(Stored data)
import Summits.ValiantsHypothesis.ValiantsHypothesis.Theorems.ValuativeGCTValuativeFlipTwistPositivityTransfer
import Summits.ValiantsHypothesis.ValiantsHypothesis.Theorems.ValuativeGCTValuativeFlipBorderInnerTransfer
import HarnessLib

/-!
# Fresh-padding inheritance: `mult_{λ*} ℂ[Δ_m(p)] ≤ mult_{(λ♯)*} ℂ[Δ_{m+j}(q)]` whenever `q` degenerates to a
# FRESH padding `X_y^j · ι(p)` of `p` (crux `ValuativeGCT.ValuativeFlip`, stmt-ValiantsHypothesis-12624;
# wall-breaker k12, axis "representation-stability transfer between `m` and `m + 1`"; helper file `--supports`)

The every-`j` transfer along closure points (`orbitMultiplicity_le_rowLift_of_closurePoints`, twist
positivity, k12 gen 1) asks for the padded points `X_top^j · ι(A · p) ∈ Δ_{m+j}(q)` for ALL matrices
`A`, where `ι = segEmb` places the `m²` variables on the final segment and `X_top = ι(top)` is NOT a
fresh letter.  This file packages the hypothesis in the form every application actually meets:

* `exists_linSubst_fresh_padding` / `exists_linSubst_fresh_to_top`: if `y` is a variable of level
  `m + j` OFF the segment, then for every `A` some `End`-element sends `X_y^j · ι(p)` to
  `X_y^j · ι(A · p)` (act by `A` on the segment, fix `y`), and another sends `X_y^j · ι(g)` to the
  engine's `X_top^j · ι(g)` (`y ↦ X_top`, everything else fixed) — both impossible with `y = X_top`,
  which is a segment variable;
* `orbitMultiplicity_le_rowLift_of_fresh_padding_mem` (**the tool**): `p` a form of degree `m`,
  `q ≠ 0` a form of degree `m + j`, `y ∉ ι(MatIdx m)` and `X_y^j · ι(p) ∈ Δ_{m+j}(q)` imply
  `mult_{λ*} ℂ[Δ_m(p)] ≤ mult_{(λ♯(m+j))*} ℂ[Δ_{m+j}(q)]` for every `λ ⊢ m·δ` with at most `m²` parts;
* `orbitMultiplicity_le_rowLift_fresh_padding` (**BLMW 2011 Problem 6.10 "≥" for fresh letters, every
  form, every step**): `mult_{λ*} ℂ[Δ_m(p)] ≤ mult_{(λ♯)*} ℂ[Δ_{m+j}(X_y^j · ι(p))]` for `p ≠ 0` and `y`
  off the segment — the statement of this seat's predecessor's Theorem A (`TwistPositivityK12G1.md` §0)
  as one Lean theorem; what fails is only the SAME-letter step (`padding_step_monotonicity_fails`:
  `Δ(x^{j+1} g) ⊊ Δ(x^j · w · g)`);
* `exists_fresh_of_pos`: for `j ≥ 1` the variable `X₀₀` of level `m + j` is off the segment, so a
  fresh letter always exists.

The diagonal inheritance of `…DiagonalInheritance` (`X₀₀^{m-n} per_{n+j} ↝ X₀₀^j · ι(X₀₀^{m-n} per_n)`
by a partial renaming), the determinant at every step (`det_everyStepMonotone`) and per-anchor
inheritance (`perAnchorInheritance_every`) are all instances of the tool.

Sources: BLMW, SIAM J. Comput. 40 (2011) §6.4 Problem 6.10; Bürgisser–Ikenmeyer–Panova, J. AMS 32 (2019)
§1(a) ("padding with a variable not appearing in `per_m` … is irrelevant"), §5; Ikenmeyer–Panova 2017
§7; Mulmuley–Sohoni 2001 §4.  No new definitions.
-/

set_option linter.dupNamespace false

namespace Summit.ValiantsHypothesis.ValiantsHypothesis.Theorems.ValuativeFlip

open scoped BigOperators Matrix
open MvPolynomial
open Literature.NumberTheory.DiophantineGeometry
open Literature.Computability.AlgebraicComplexity
open Literature.Computability.Complexity

noncomputable section

/-! ## Substitutions that respect a fresh padding letter -/

/-- Evaluating at the renamed variables is renaming. [folklore] -/
theorem fp_aeval_X_comp_eq_rename {α τ : Type*} (κ : α → τ) (P : MvPolynomial α ℂ) :
    aeval (fun a => (X (κ a) : MvPolynomial τ ℂ)) P = rename κ P := by
  suffices H : (aeval fun a => (X (κ a) : MvPolynomial τ ℂ)) = rename κ from congrArg (fun φ => φ P) H
  exact MvPolynomial.algHom_ext fun a => by simp

/-- **Acting on the segment while fixing a fresh letter.**  If `y` is off the segment `ι(MatIdx m)`,
then for every `A ∈ Mat_{m²}` some `B ∈ Mat_{(m+j)²}` has `B · (X_y^j · ι(p)) = X_y^j · ι(A · p)` for
all `p` at once (`B` acts by `A` on the segment copies and fixes `y`). [Mulmuley–Sohoni 2001 §4] -/
theorem exists_linSubst_fresh_padding {m N : ℕ} (hmN : m ≤ N) (y : MatIdx N)
    (hy : ∀ r : MatIdx m, segEmb hmN r ≠ y) (A : Matrix (MatIdx m) (MatIdx m) ℂ) (j : ℕ) :
    ∃ B : Matrix (MatIdx N) (MatIdx N) ℂ, ∀ p : MvPolynomial (MatIdx m) ℂ,
      linSubst (MatIdx N) ℂ B (X y ^ j * rename (segEmb hmN) p) =
        X y ^ j * rename (segEmb hmN) (linSubst (MatIdx m) ℂ A p) := by
  classical
  have hinj : Function.Injective (segEmb hmN) := (segEmb_strictMono hmN).injective
  let B : Matrix (MatIdx N) (MatIdx N) ℂ := fun s i =>
    if h : ∃ r, segEmb hmN r = i then
      ∑ r' : MatIdx m, (if segEmb hmN r' = s then A r' (Classical.choose h) else 0)
    else if i = y then (if s = y then 1 else 0) else 0
  have hB_seg : ∀ r, linSubst (MatIdx N) ℂ B (X (segEmb hmN r)) =
      rename (segEmb hmN) (linSubst (MatIdx m) ℂ A (X r)) := by
    intro r
    have hex : ∃ r', segEmb hmN r' = segEmb hmN r := ⟨r, rfl⟩
    have hch : Classical.choose hex = r := hinj (Classical.choose_spec hex)
    rw [linSubst_X, linSubst_X, map_sum]
    simp only [B, dif_pos hex, hch, map_smul, rename_X, Finset.sum_smul, ite_smul, zero_smul]
    rw [Finset.sum_comm]
    refine Finset.sum_congr rfl fun r' _ => ?_
    rw [Finset.sum_ite_eq Finset.univ (segEmb hmN r'), if_pos (Finset.mem_univ _)]
  have hB_y : linSubst (MatIdx N) ℂ B (X y) = X y := by
    have hnot : ¬ ∃ r, segEmb hmN r = y := fun ⟨r, hr⟩ => hy r hr
    rw [linSubst_X]
    simp only [B, dif_neg hnot, if_true, ite_smul, one_smul, zero_smul]
    rw [Finset.sum_ite_eq' Finset.univ y, if_pos (Finset.mem_univ _)]
  refine ⟨B, fun p => ?_⟩
  have hAp : linSubst (MatIdx m) ℂ A p = aeval (fun a => linSubst (MatIdx m) ℂ A (X a)) p :=
    congrArg (fun φ : MvPolynomial (MatIdx m) ℂ →ₐ[ℂ] MvPolynomial (MatIdx m) ℂ => φ p)
      (MvPolynomial.algHom_ext (fun a => by rw [aeval_X]) :
        linSubst (MatIdx m) ℂ A = aeval fun a => linSubst (MatIdx m) ℂ A (X a))
  rw [map_mul, map_pow, hB_y, linSubst_rename_eq_aeval, hAp, rename_aeval_eq_aeval]
  congr 1
  exact congrArg (fun G => aeval G p) (funext hB_seg)

/-- **Moving the fresh letter onto the top variable.**  If `y` is off the segment, some `S ∈ Mat_{(m+j)²}`
has `S · (X_y^j · ι(g)) = X_top^j · ι(g) = paddedForm m j g` for all `g` (`y ↦ X_top`, all other
variables fixed; the segment copies are untouched because `y` is not among them). [Mulmuley–Sohoni 2001 §4] -/
theorem exists_linSubst_fresh_to_top {m j : ℕ} [NeZero (m + j)] (y : MatIdx (m + j))
    (hy : ∀ r : MatIdx m, segEmb (Nat.le_add_right m j) r ≠ y) :
    ∃ S : Matrix (MatIdx (m + j)) (MatIdx (m + j)) ℂ, ∀ g : MvPolynomial (MatIdx m) ℂ,
      linSubst (MatIdx (m + j)) ℂ S (X y ^ j * rename (segEmb (Nat.le_add_right m j)) g) = paddedForm m j g := by
  classical
  let S : Matrix (MatIdx (m + j)) (MatIdx (m + j)) ℂ := fun s i =>
    if i = y then (if s = topMatIdx (m + j) then 1 else 0) else (if s = i then 1 else 0)
  have hS_y : linSubst (MatIdx (m + j)) ℂ S (X y) = X (topMatIdx (m + j)) := by
    rw [linSubst_X]
    simp only [S, if_true, ite_smul, one_smul, zero_smul]
    rw [Finset.sum_ite_eq' Finset.univ (topMatIdx (m + j)), if_pos (Finset.mem_univ _)]
  have hS_ne : ∀ i, i ≠ y → linSubst (MatIdx (m + j)) ℂ S (X i) = X i := by
    intro i hi
    rw [linSubst_X]
    simp only [S, if_neg hi, ite_smul, one_smul, zero_smul]
    rw [Finset.sum_ite_eq' Finset.univ i, if_pos (Finset.mem_univ _)]
  refine ⟨S, fun g => ?_⟩
  rw [map_mul, map_pow, hS_y, paddedForm, linSubst_rename_eq_aeval]
  congr 1
  have h77 : ∀ r : MatIdx m, linSubst (MatIdx (m + j)) ℂ S (X (segEmb (Nat.le_add_right m j) r)) =
      X (segEmb (Nat.le_add_right m j) r) := fun r => hS_ne (segEmb (Nat.le_add_right m j) r) (hy r)
  have hom : (aeval fun a => linSubst (MatIdx (m + j)) ℂ S (X (segEmb (Nat.le_add_right m j) a))) =
      rename (segEmb (Nat.le_add_right m j)) :=
    MvPolynomial.algHom_ext fun r => by simp only [aeval_X, rename_X, h77]
  exact congrArg (fun φ : MvPolynomial (MatIdx m) ℂ →ₐ[ℂ] MvPolynomial (MatIdx (m + j)) ℂ => φ g) hom

/-- For `j ≥ 1` the variable `X₀₀` of level `m + j` lies OFF the final segment of length `m²`
(the segment occupies the last `m²` of the `(m+j)² > m²` lexicographic positions). [folklore] -/
theorem toLex_zero_not_mem_segEmb {m j : ℕ} [NeZero (m + j)] (hj : 1 ≤ j) (r : MatIdx m) :
    segEmb (Nat.le_add_right m j) r ≠ toLex ((0 : Fin (m + j)), (0 : Fin (m + j))) := by
  intro h
  have h1 := congrArg (fun x : MatIdx (m + j) => (((matIdxEquiv (m + j)).symm x : Fin ((m + j) * (m + j))) : ℕ)) h
  simp only [matIdxEquiv_symm_segEmb] at h1
  have h0 : (((matIdxEquiv (m + j)).symm (toLex ((0 : Fin (m + j)), (0 : Fin (m + j)))) : Fin ((m + j) * (m + j))) : ℕ) = 0 := by
    have : (matIdxEquiv (m + j)) ⟨0, Nat.pos_of_ne_zero (mul_ne_zero (NeZero.ne (m + j)) (NeZero.ne (m + j)))⟩ =
        toLex ((0 : Fin (m + j)), (0 : Fin (m + j))) := by
      rw [matIdxEquiv_apply]
      simp [finProdFinEquiv_symm_apply, Fin.divNat, Fin.modNat]
    rw [← this, OrderIso.symm_apply_apply]
  rw [h0] at h1
  have h2 : m * m < (m + j) * (m + j) := Nat.mul_lt_mul_of_lt_of_le (by omega) (by omega) (by omega)
  omega

/-- **A fresh letter exists for every positive padding.** [folklore] -/
theorem exists_fresh_of_pos {m j : ℕ} [NeZero (m + j)] (hj : 1 ≤ j) :
    ∃ y : MatIdx (m + j), ∀ r : MatIdx m, segEmb (Nat.le_add_right m j) r ≠ y :=
  ⟨toLex ((0 : Fin (m + j)), (0 : Fin (m + j))), toLex_zero_not_mem_segEmb hj⟩

/-! ## The tool and Problem 6.10 "≥" for fresh letters -/

/-- **Fresh-padding inheritance (the tool).**  Let `p` be a form of degree `m` on `MatIdx m`, `q ≠ 0` a
form of degree `m + j` on `MatIdx (m + j)`, and `y` a variable off the segment with
`X_y^j · ι(p) ∈ Δ_{m+j}(q)`.  Then for every `λ ⊢ m·δ` with at most `m²` parts,
`mult_{λ*} ℂ[Δ_m(p)] ≤ mult_{(λ♯(m+j))*} ℂ[Δ_{m+j}(q)]`.
Proof: `Δ(q)` is `End`-stable, so it contains `X_y^j · ι(A·p)` (`exists_linSubst_fresh_padding`) and
then `X_top^j · ι(A·p)` (`exists_linSubst_fresh_to_top`) for every `A`; conclude by the every-`j`
transfer along closure points (`orbitMultiplicity_le_rowLift_of_closurePoints`, twist positivity).
[BLMW 2011 §6.4 Problem 6.10; Bürgisser–Ikenmeyer–Panova 2019 §5; this crux] -/
theorem orbitMultiplicity_le_rowLift_of_fresh_padding_mem {m : ℕ} [NeZero m]
    (p : MvPolynomial (MatIdx m) ℂ) (hp : p.IsHomogeneous m) {δ : ℕ} (lam : Nat.Partition (m * δ))
    (hlam : lam.parts.card ≤ m * m) (j : ℕ) [NeZero (m + j)] (q : MvPolynomial (MatIdx (m + j)) ℂ)
    (hq : q.IsHomogeneous (m + j)) (hq0 : q ≠ 0) (y : MatIdx (m + j))
    (hy : ∀ r : MatIdx m, segEmb (Nat.le_add_right m j) r ≠ y)
    (hmem : X y ^ j * rename (segEmb (Nat.le_add_right m j)) p ∈ orbitClosure q) :
    orbitMultiplicity ℂ p m (partitionWeightLex m lam) ≤
      orbitMultiplicity ℂ q (m + j) (partitionWeightLex (m + j) (rowLift lam j)) := by
  obtain ⟨S, hS⟩ := exists_linSubst_fresh_to_top (m := m) (j := j) y hy
  refine orbitMultiplicity_le_rowLift_of_closurePoints p hp lam hlam j q hq hq0 fun A => ?_
  obtain ⟨B, hB⟩ := exists_linSubst_fresh_padding (Nat.le_add_right m j) y hy A j
  have h1 : X y ^ j * rename (segEmb (Nat.le_add_right m j)) (linSubst (MatIdx m) ℂ A p) ∈ orbitClosure q := by
    rw [← hB p]
    exact linSubst_mem_orbitClosure_of_mem hmem B
  rw [← hS (linSubst (MatIdx m) ℂ A p)]
  exact linSubst_mem_orbitClosure_of_mem h1 S

/-- A fresh padding of a nonzero polynomial is nonzero. [folklore] -/
theorem fresh_padding_ne_zero {m j : ℕ} (y : MatIdx (m + j)) {p : MvPolynomial (MatIdx m) ℂ}
    (hp0 : p ≠ 0) : X y ^ j * rename (segEmb (Nat.le_add_right m j)) p ≠ 0 :=
  mul_ne_zero (pow_ne_zero _ (X_ne_zero y))
    ((map_ne_zero_iff _ (rename_injective _ (segEmb_strictMono (Nat.le_add_right m j)).injective)).2 hp0)

/-- A fresh padding of a form of degree `m` is a form of degree `m + j`. [folklore] -/
theorem isHomogeneous_fresh_padding {m j : ℕ} (y : MatIdx (m + j)) {p : MvPolynomial (MatIdx m) ℂ}
    (hp : p.IsHomogeneous m) : (X y ^ j * rename (segEmb (Nat.le_add_right m j)) p).IsHomogeneous (m + j) := by
  have h := ((isHomogeneous_X ℂ y).pow j).mul (hp.rename_isHomogeneous (f := segEmb (Nat.le_add_right m j)))
  rwa [show 1 * j + m = m + j by ring] at h

/-- **BLMW 2011 Problem 6.10 "≥" for FRESH letters, every form, every step.**  For a nonzero form `p`
of degree `m` on `MatIdx m`, every `j`, every variable `y` of level `m + j` off the segment, and every
`λ ⊢ m·δ` with at most `m²` parts:
`mult_{λ*} ℂ[Δ_m(p)] ≤ mult_{(λ♯(m+j))*} ℂ[Δ_{m+j}(X_y^j · ι(p))]`.
Padding by a letter that does not occur in `p` never loses an isotypic component, at any single step
and from any (padded or unpadded) start; the same-letter step `x^j g ↦ x^{j+1} g` can
(`padding_step_monotonicity_fails`, `Δ(x^{j+1} g) ⊊ Δ(x^j · w · g)`).  This is Theorem A of
`Cruxes/ValuativeFlip/TwistPositivityK12G1.md` as a single statement.
[BLMW 2011 §6.4 Problem 6.10; Kadish–Landsberg 2014 §2; Bürgisser–Ikenmeyer–Panova 2019 §1(a), §5] -/
theorem orbitMultiplicity_le_rowLift_fresh_padding {m : ℕ} [NeZero m]
    (p : MvPolynomial (MatIdx m) ℂ) (hp : p.IsHomogeneous m) (hp0 : p ≠ 0) {δ : ℕ}
    (lam : Nat.Partition (m * δ)) (hlam : lam.parts.card ≤ m * m) (j : ℕ) [NeZero (m + j)]
    (y : MatIdx (m + j)) (hy : ∀ r : MatIdx m, segEmb (Nat.le_add_right m j) r ≠ y) :
    orbitMultiplicity ℂ p m (partitionWeightLex m lam) ≤
      orbitMultiplicity ℂ (X y ^ j * rename (segEmb (Nat.le_add_right m j)) p) (m + j)
        (partitionWeightLex (m + j) (rowLift lam j)) :=
  orbitMultiplicity_le_rowLift_of_fresh_padding_mem p hp lam hlam j _ (isHomogeneous_fresh_padding y hp)
    (fresh_padding_ne_zero y hp0) y hy (mem_orbitClosure_self _)

/-- **Fresh padding by `X₀₀`** (the instance with the canonical fresh letter, `j ≥ 1`):
`mult_{λ*} ℂ[Δ_m(p)] ≤ mult_{(λ♯)*} ℂ[Δ_{m+j}(X₀₀^j · ι(p))]`. [this crux] -/
theorem orbitMultiplicity_le_rowLift_X00_padding {m : ℕ} [NeZero m]
    (p : MvPolynomial (MatIdx m) ℂ) (hp : p.IsHomogeneous m) (hp0 : p ≠ 0) {δ : ℕ}
    (lam : Nat.Partition (m * δ)) (hlam : lam.parts.card ≤ m * m) (j : ℕ) [NeZero (m + j)] (hj : 1 ≤ j) :
    orbitMultiplicity ℂ p m (partitionWeightLex m lam) ≤
      orbitMultiplicity ℂ (X (toLex ((0 : Fin (m + j)), (0 : Fin (m + j)))) ^ j *
          rename (segEmb (Nat.le_add_right m j)) p) (m + j)
        (partitionWeightLex (m + j) (rowLift lam j)) :=
  orbitMultiplicity_le_rowLift_fresh_padding p hp hp0 lam hlam j _ (toLex_zero_not_mem_segEmb hj)

/-- **Degenerations to a fresh padding transfer multiplicities (closure form of the tool).**  If some
degeneration of `q` is a fresh padding of `p` UP TO the orbit closure — `Δ_{m+j}(q) ⊇ Δ_{m+j}(X_y^j ι(p))`
is implied by `X_y^j ι(p) ∈ Δ(q)` — then `mult_{(λ♯)*} ℂ[Δ(X_y^j ι p)] ≤ mult_{(λ♯)*} ℂ[Δ(q)]`, and the
two inequalities compose.  Stated here as the chain through the intermediate orbit closure, for users
who hold the membership only for a degeneration `q' ∈ Δ(q)` of `q` with `X_y^j ι(p) ∈ Δ(q')`.
[Bläser–Ikenmeyer 2025 §12.4; this crux] -/
theorem orbitMultiplicity_le_rowLift_of_fresh_padding_mem_of_mem {m : ℕ} [NeZero m]
    (p : MvPolynomial (MatIdx m) ℂ) (hp : p.IsHomogeneous m) {δ : ℕ} (lam : Nat.Partition (m * δ))
    (hlam : lam.parts.card ≤ m * m) (j : ℕ) [NeZero (m + j)] (q q' : MvPolynomial (MatIdx (m + j)) ℂ)
    (hq : q.IsHomogeneous (m + j)) (hq0 : q ≠ 0) (hq' : q' ∈ orbitClosure q) (y : MatIdx (m + j))
    (hy : ∀ r : MatIdx m, segEmb (Nat.le_add_right m j) r ≠ y)
    (hmem : X y ^ j * rename (segEmb (Nat.le_add_right m j)) p ∈ orbitClosure q') :
    orbitMultiplicity ℂ p m (partitionWeightLex m lam) ≤
      orbitMultiplicity ℂ q (m + j) (partitionWeightLex (m + j) (rowLift lam j)) :=
  orbitMultiplicity_le_rowLift_of_fresh_padding_mem p hp lam hlam j q hq hq0 y hy
    (orbitClosure_subset_of_mem_holds hq' hmem)

end

end Summit.ValiantsHypothesis.ValiantsHypothesis.Theorems.ValuativeFlip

» EXERCISE
Take the stretch of lines above from the one containing "(hp : p.IsHomogeneous m) : (X" through the one containing "a single statement." and repeat it exactly, adding no other line.

» ANSWER TO THE EXERCISE
    (hp : p.IsHomogeneous m) : (X y ^ j * rename (segEmb (Nat.le_add_right m j)) p).IsHomogeneous (m + j) := by
  have h := ((isHomogeneous_X ℂ y).pow j).mul (hp.rename_isHomogeneous (f := segEmb (Nat.le_add_right m j)))
  rwa [show 1 * j + m = m + j by ring] at h

/-- **BLMW 2011 Problem 6.10 "≥" for FRESH letters, every form, every step.**  For a nonzero form `p`
of degree `m` on `MatIdx m`, every `j`, every variable `y` of level `m + j` off the segment, and every
`λ ⊢ m·δ` with at most `m²` parts:
`mult_{λ*} ℂ[Δ_m(p)] ≤ mult_{(λ♯(m+j))*} ℂ[Δ_{m+j}(X_y^j · ι(p))]`.
Padding by a letter that does not occur in `p` never loses an isotypic component, at any single step
and from any (padded or unpadded) start; the same-letter step `x^j g ↦ x^{j+1} g` can
(`padding_step_monotonicity_fails`, `Δ(x^{j+1} g) ⊊ Δ(x^j · w · g)`).  This is Theorem A of
`Cruxes/ValuativeFlip/TwistPositivityK12G1.md` as a single statement.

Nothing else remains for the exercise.